Adaptimmune is a company dedicated to redefining solid tumor treatment through cell therapies. It has 5 investigational TCR-T products, among which 3 have entered the clinical trial stage (including the already marketed Tecelra, whose other indications are in Phase I; the other 2 products have progressed to Phase II/III). Meanwhile, the company is also building an allogeneic cell therapy platform, which is still in the early stage.

Tecelra has also set a new price record for cell therapies, priced at 5.2 million yuan (727,000 US dollars). The price of domestic CAR-T therapies is around 1.2 million yuan, while that of overseas CAR-T therapies ranges from 2.6 million to 3.5 million yuan (370,000 to 480,000 US dollars). The TIL therapy just launched this year is priced at 3.7 million yuan (515,000 US dollars).

Clinical Trial Results of afami-cel

Afamitresgene autoleucel (afami-cel) is a genetically modified T cell therapy. Transduced by lentiviral vectors, it expresses high-affinity TCR targeting the MAGE-A4₂₃₀₋₂₃₉ polypeptide (GVYDGREHTV).

In the Phase I clinical trial of afami-cel (NCT03132922), which was conducted on patients with relapsed/refractory metastatic solid tumors expressing MAGE-A4 (including synovial sarcoma (SS), ovarian cancer and head and neck cancer), the overall response rate (all partial responses) was 24% (9/38), among which 44% (7/16) were synovial sarcoma patients and 9% (2/22) were patients with other cancers. The results showed that afami-cel could infiltrate tumor tissues, exert cytotoxic effects and trigger adaptive immune responses.

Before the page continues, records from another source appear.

import Literature.NumberTheory.EllipticCurves.KellerYin2024.CharacterSelmerGroups
import Literature.NumberTheory.EllipticCurves.Agboola2007.RestrictedSelmerGroups
import HarnessLib

/-!
# Greenberg 1978, §4 (closing Remark): over the `ℤ_p`-extension of an imaginary quadratic field
# unramified outside ONE split prime `𝔭`, the `𝔭`-ramified Iwasawa module `X_∞ = Gal(M_∞/K_∞)` is a
# finitely generated TORSION `Λ`-module — ONE named fact, typed on the tree's character Selmer duals

Topic `NumberTheory/IwasawaTheory` (namespace = path, paper sub-namespace `Greenberg1978`). STATEMENT ONLY
(`def … : Prop`, D-0014; +1 declared debt), one abbreviation with a body; no `sorry`, no `instance`, no
notation. Typed by the `bsd-2adic` cell (seat `bsd-2adic-t42` GEN 36) as print input (F2) of the GL(1) leaf
`TrivialCharSplitLineFiniteAt` of crux O2 (stmt-BirchSwinnertonDyer-24728, line `split_prime_line_finite_two`);
nothing about any elliptic curve or `L`-function is asserted here; typed ≠ proved.

## The printed statement

R. Greenberg, *On the structure of certain Galois groups*, Invent. Math. 47 (1978) 85–99 [Greenberg1978], §4,
closing Remark — as quoted VERBATIM by Oukhaba–Viguié, Forum Math. 28 (2016) = arXiv:1311.3565, p. 1 L15–27
(held text `paper:arxiv-1311.3565` p0001): "Let `k ⊂ ℂ` be an imaginary quadratic field … let `p` be a prime
number which splits completely in `k`, that is `p𝒪_k = 𝔭𝔭̄` … we denote by `K_∞` (resp. `k_∞`) the unique
`ℤ_p`-extension of `K` (resp. `k`) unramified outside of `𝔭` … `X_∞ := Gal(M_∞/K_∞)`, where `M_∞` is the
maximal abelian `p`-extension of `K_∞` unramified outside of `𝔭`. Let us write `Γ := Gal(K_∞/K)`, then
`X_∞` is naturally a module over the Iwasawa algebra `Λ := ℤ_p[[Γ]]`. Moreover, **Greenberg has proved in
[12, Remark at the end of §4] that `X_∞` is a finitely generated torsion `Λ`-module and has no nontrivial
finite `Λ`-submodule**" ([12] = [Greenberg1978]); the same sentence in Choi–Kezuka–Li, arXiv:1711.01697 p. 3
L21 (held `paper:arxiv-1711.01697` p0003): "it has long been known that `X(H_∞)` is a finitely generated
torsion module over `Λ(Γ)`". (The primary text [Greenberg1978] is held as `paper:doi-10-1007-bf01609481`
WITHOUT a text layer — acquisition request acq-10812 for a readable copy; the fact is typed from the two
quoting sources, and says so.)

## The dictionary (why this IS `X_∞`, up to the involution `ι`)

* `K_∞`: a `ℤ_p`-extension `κ : Γ_K →ₜ* ℤ_p` of the imaginary quadratic field `K`
  (`EllipticCurves.IsImaginaryQuadratic K`) that is UNRAMIFIED OUTSIDE the prime `v` above the split `p`
  (`Agboola2007`'s `ZpExtension.IsUnramifiedOutside κ v`: the chosen inertia group at every finite `w ≠ v`
  lies in `ker κ`; by class field theory there is exactly one such line,
  `ZpExtension.existsUnique_isUnramifiedOutside_of_split`, so `K̄^{ker κ}` IS the printed `K_∞`); `p` split is
  spelled "two distinct primes `v ≠ v̄` of `K` above `p`" (`[K:ℚ] = 2`).
* `X_∞^∨`: by Pontryagin duality, `Hom_cont(X_∞, ℚ_p/ℤ_p)` is the group of continuous homomorphisms
  `Gal(K̄/K_∞) → ℚ_p/ℤ_p` unramified at every place of `K_∞` not above `v` — i.e. (trivial action:
  `H¹ = Hom`) the subgroup of `H¹(Gal(K̄/K_∞), ℚ_p/ℤ_p)` cut out by Greenberg–Vatsal's restricted-ramification
  conditions: unramified (all conjugates) at every `w ∤ p`, unramified above `v̄`, nothing above `v` — which is
  EXACTLY the tree's `KellerYin2024.unrSelmer κ A v̄ ∅ = GreenbergVatsal2000.datumSelmerInfty κ A
  (Castella2018.AcSelmer.bdpData A p v̄) ∅` for the TRIVIAL character module
  `A = trivialCharacterModule K p := KellerYin2024.charModule ∅ 1 ≅ ℚ_p/ℤ_p` (group isomorphism
  `KellerYin2024.charModuleEquiv`, Galois action through `θ = 1`, i.e. trivial). (For `K` imaginary quadratic
  the primes above `p` are `v, v̄` only, and there is no archimedean condition.)
* `X_∞`: any Pontryagin-dual datum `X : GreenbergVatsal2000.DatumDualData κ γ A (bdpData A p v̄) ∅` (they EXIST:
  `KellerYin2024.unrDualData`) is `Hom(X_∞^∨, ℚ/ℤ) ≅ X_∞` as a group, with `T ∈ Λ = ℤ_p⟦T⟧` acting as
  `conj_γ − 1`; on `X_∞` this is the `Λ`-structure `1 + T ↦ γ` composed with the involution `ι : γ ↦ γ⁻¹`
  (conjugation acts contravariantly on characters) — immaterial for finite generation, `Λ`-torsion, `μ` and
  finite generation over `ℤ_p` (the same reading as in `KellerYin2024/CharacterSelmerGroups.lean`).

## What is typed

* `trivialCharacterModule K p` — the abbreviation `KellerYin2024.charModule ∅ (1 : Γ_K →ₜ* GL₁(𝒪))`
  (`𝒪 = padicCoeffIntegers ∅ ≅ ℤ_p`), the discrete `Γ_K`-module `ℚ_p/ℤ_p` with trivial action.
* `Greenberg1978.splitPrime_iwasawaModule_finite_torsion` — THE NAMED FACT: for every such
  `(K, p, v, v̄, κ, γ, X)`, `X` is finitely generated and torsion over `Λ = IwasawaAlgebra p`.
  NOT typed: "no nontrivial finite `Λ`-submodule" (not needed downstream).
-- TODO(general form): Greenberg 1978 treats `Gal(M/F_∞)` for the compositum `F_∞` of `ℤ_p`-extensions of
-- any number field (Λ-rank `r₂`, absence of finite submodules); only the imaginary-quadratic split-prime
-- line (Λ-rank 0) quoted by [OukhabaViguie2016MuInvariant] is transcribed.

References: [Greenberg1978] §4 (closing Remark); [OukhabaViguie2016MuInvariant] p. 1 (arXiv:1311.3565 p0001
L15–27); [deShalit1987] II.4.17 (the unique `ℤ_p`-extension unramified outside `𝔭`); [Agboola2007] §1 p. 1;
[KellerYin2024] §1.2; [GreenbergVatsal2000] §2 p. 17.
-/

noncomputable section

open scoped Classical

open NumberField IsDedekindDomain Field
open Literature.NumberTheory.EllipticCurves Literature.NumberTheory.EllipticCurves.GreenbergSelmer
  Literature.NumberTheory.EllipticCurves.GreenbergVatsal2000 Literature.NumberTheory.GaloisRepresentations

namespace Literature.NumberTheory.IwasawaTheory

/-- **`(ℚ_p/ℤ_p)(𝟙)`** — the discrete `Γ_K`-module `ℚ_p/ℤ_p` with TRIVIAL Galois action, as the Keller–Yin
carrier `(F/𝒪)(θ)` of the trivial character `θ = 1 : Γ_K →ₜ* GL₁(𝒪)`, `𝒪 = 𝒪_{ℚ_p(∅)} ≅ ℤ_p`
(`KellerYin2024.charModuleEquiv : charModule ∅ θ ≃+ ℚ_p/ℤ_p`). Its `H¹` over `K_∞` is
`Hom_cont(Gal(K̄/K_∞), ℚ_p/ℤ_p)`, the Pontryagin dual of `Gal(K_∞^{ab}/K_∞)`.
[cite: KellerYin2024, §1.1 (arXiv:2402.12781v2 TeX L441–449)] -/
abbrev trivialCharacterModule (K : Type) [Field K] [NumberField K] (p : ℕ) [Fact p.Prime] : Type :=
  KellerYin2024.charModule (∅ : Set (PadicAlgCl p))
    (1 : FramedGaloisRep K (padicCoeffIntegers (∅ : Set (PadicAlgCl p))) 1)

namespace Greenberg1978

/-- **Greenberg 1978, §4, closing Remark** (as quoted by Oukhaba–Viguié 2016, p. 1: "Greenberg has proved in
[12, Remark at the end of §4] that `X_∞` is a finitely generated torsion `Λ`-module"). For an imaginary
quadratic field `K`, a prime `p = v v̄` SPLIT in `K` (`v ≠ v̄` above `p`), the `ℤ_p`-extension `κ` of `K`
unramified outside `v` (`K_∞ = K̄^{ker κ}`) with a topological generator `γ`, and ANY Pontryagin-dual datum
`X` of `H¹_{nr outside v}(K_∞, ℚ_p/ℤ_p) = X_∞^∨` (`unrSelmer` of the trivial character module at `S₀ = ∅`,
strict prime `v̄`): the `Λ = ℤ_p⟦T⟧`-module `X ≅ X_∞ = Gal(M_∞/K_∞)` (`M_∞` the maximal abelian pro-`p`
extension of `K_∞` unramified outside `v`; `Λ`-structure up to the involution `γ ↦ γ⁻¹`) is FINITELY
GENERATED and TORSION. Named fact; all primes `p` (the source has no parity hypothesis). The "no
nontrivial finite submodule" clause is not transcribed.
[cite: Greenberg1978, §4 (closing Remark; quoted in OukhabaViguie2016MuInvariant p. 1 L24–27 = arXiv:1311.3565 p0001)] -/
def splitPrime_iwasawaModule_finite_torsion : Prop :=
  ∀ (K : Type) [Field K] [NumberField K] (_hK : IsImaginaryQuadratic K) (p : ℕ) [Fact p.Prime]
    (v vbar : HeightOneSpectrum (𝓞 K)) (_hv : ((p : ℕ) : 𝓞 K) ∈ v.asIdeal)
    (_hvbar : ((p : ℕ) : 𝓞 K) ∈ vbar.asIdeal) (_hne : vbar ≠ v)
    (κ : ZpExtension K p) (_hκ : κ.IsUnramifiedOutside v)
    (γ : absoluteGaloisGroup K) (_hγ : κ.IsTopGenerator γ)
    (X : DatumDualData κ γ (trivialCharacterModule K p)
      (Castella2018.AcSelmer.bdpData (trivialCharacterModule K p) p vbar) ∅),
    Module.Finite (IwasawaAlgebra p) X.X ∧ Module.IsTorsion (IwasawaAlgebra p) X.X

end Greenberg1978

end Literature.NumberTheory.IwasawaTheory

end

Following the publication of the Phase I clinical trial results, Adaptimmune released the Phase II clinical trial results in March this year. Patients received a single intravenous infusion of afami-cel (at a dose of 1.0 × 10⁹–10.0 × 10⁹ T cells) after lymphodepletion. The overall response rate was 37% (19/52), with the overall response rate reaching 39% (17/44) among synovial sarcoma patients. These findings indicate that TCR-T can effectively target solid tumors and provide a theoretical basis for extending this approach to other malignant solid tumors.

In addition, the recommended dosage of Tecelra approved for marketing this time is 2.68 × 10⁹ to 10 × 10⁹ TCR-positive T cells, which is higher than that of CAR-T therapies (approximately 1 × 10⁶ cells/kg). Amtagvi (TIL) also requires a relatively large number of cells, with a recommended dosage of 7.5 × 10⁹ to 72 × 10⁹ viable cells.

TCR-T and CAR-T

TCR-T (engineered T cell receptor-T cell) and CAR-T (chimeric antigen receptor-T cell) are both therapies that involve modifying T cells to enable them to better recognize tumors and ultimately kill tumor cells for therapeutic effects. Thus, TCR-T and CAR-T are very similar in terms of their basic principles, but there are still many differences between the two.

In terms of antigen recognition, CAR-T can only recognize cell surface antigens, which limits its target selection and, in turn, its range of indications. CAR-T has shown good therapeutic efficacy in hematological malignancies, and all currently marketed CAR-T products are indicated for B-cell malignancies among hematological tumors. In contrast, TCR-T recognizes peptide-MHC complexes, which are not limited to cell surface antigens; intracellular antigens can also be presented to the cell surface by MHC molecules, allowing for a broader range of target choices. Many solid tumor cells lack specific cell surface markers, making TCR-T more suitable for the treatment of solid tumors than CAR-T. Numerous studies have also demonstrated that TCR-T exhibits favorable efficacy in both hematological malignancies and solid tumors. However, the limitations of TCR-T also stem from its antigen recognition mechanism: TCR-T cell therapy is restricted by MHC types, which limits the scope of eligible patient populations.

Additionally, studies have shown that TCR-T induces less cytokine release compared to CAR-T, which can reduce the risk of cytokine release syndrome. CARs are artificially synthesized structures that do not exist in normal cells, whereas TCR structures are naturally occurring. As a result, TCRs have lower immunogenicity, which indicates that TCR-T has better safety profiles.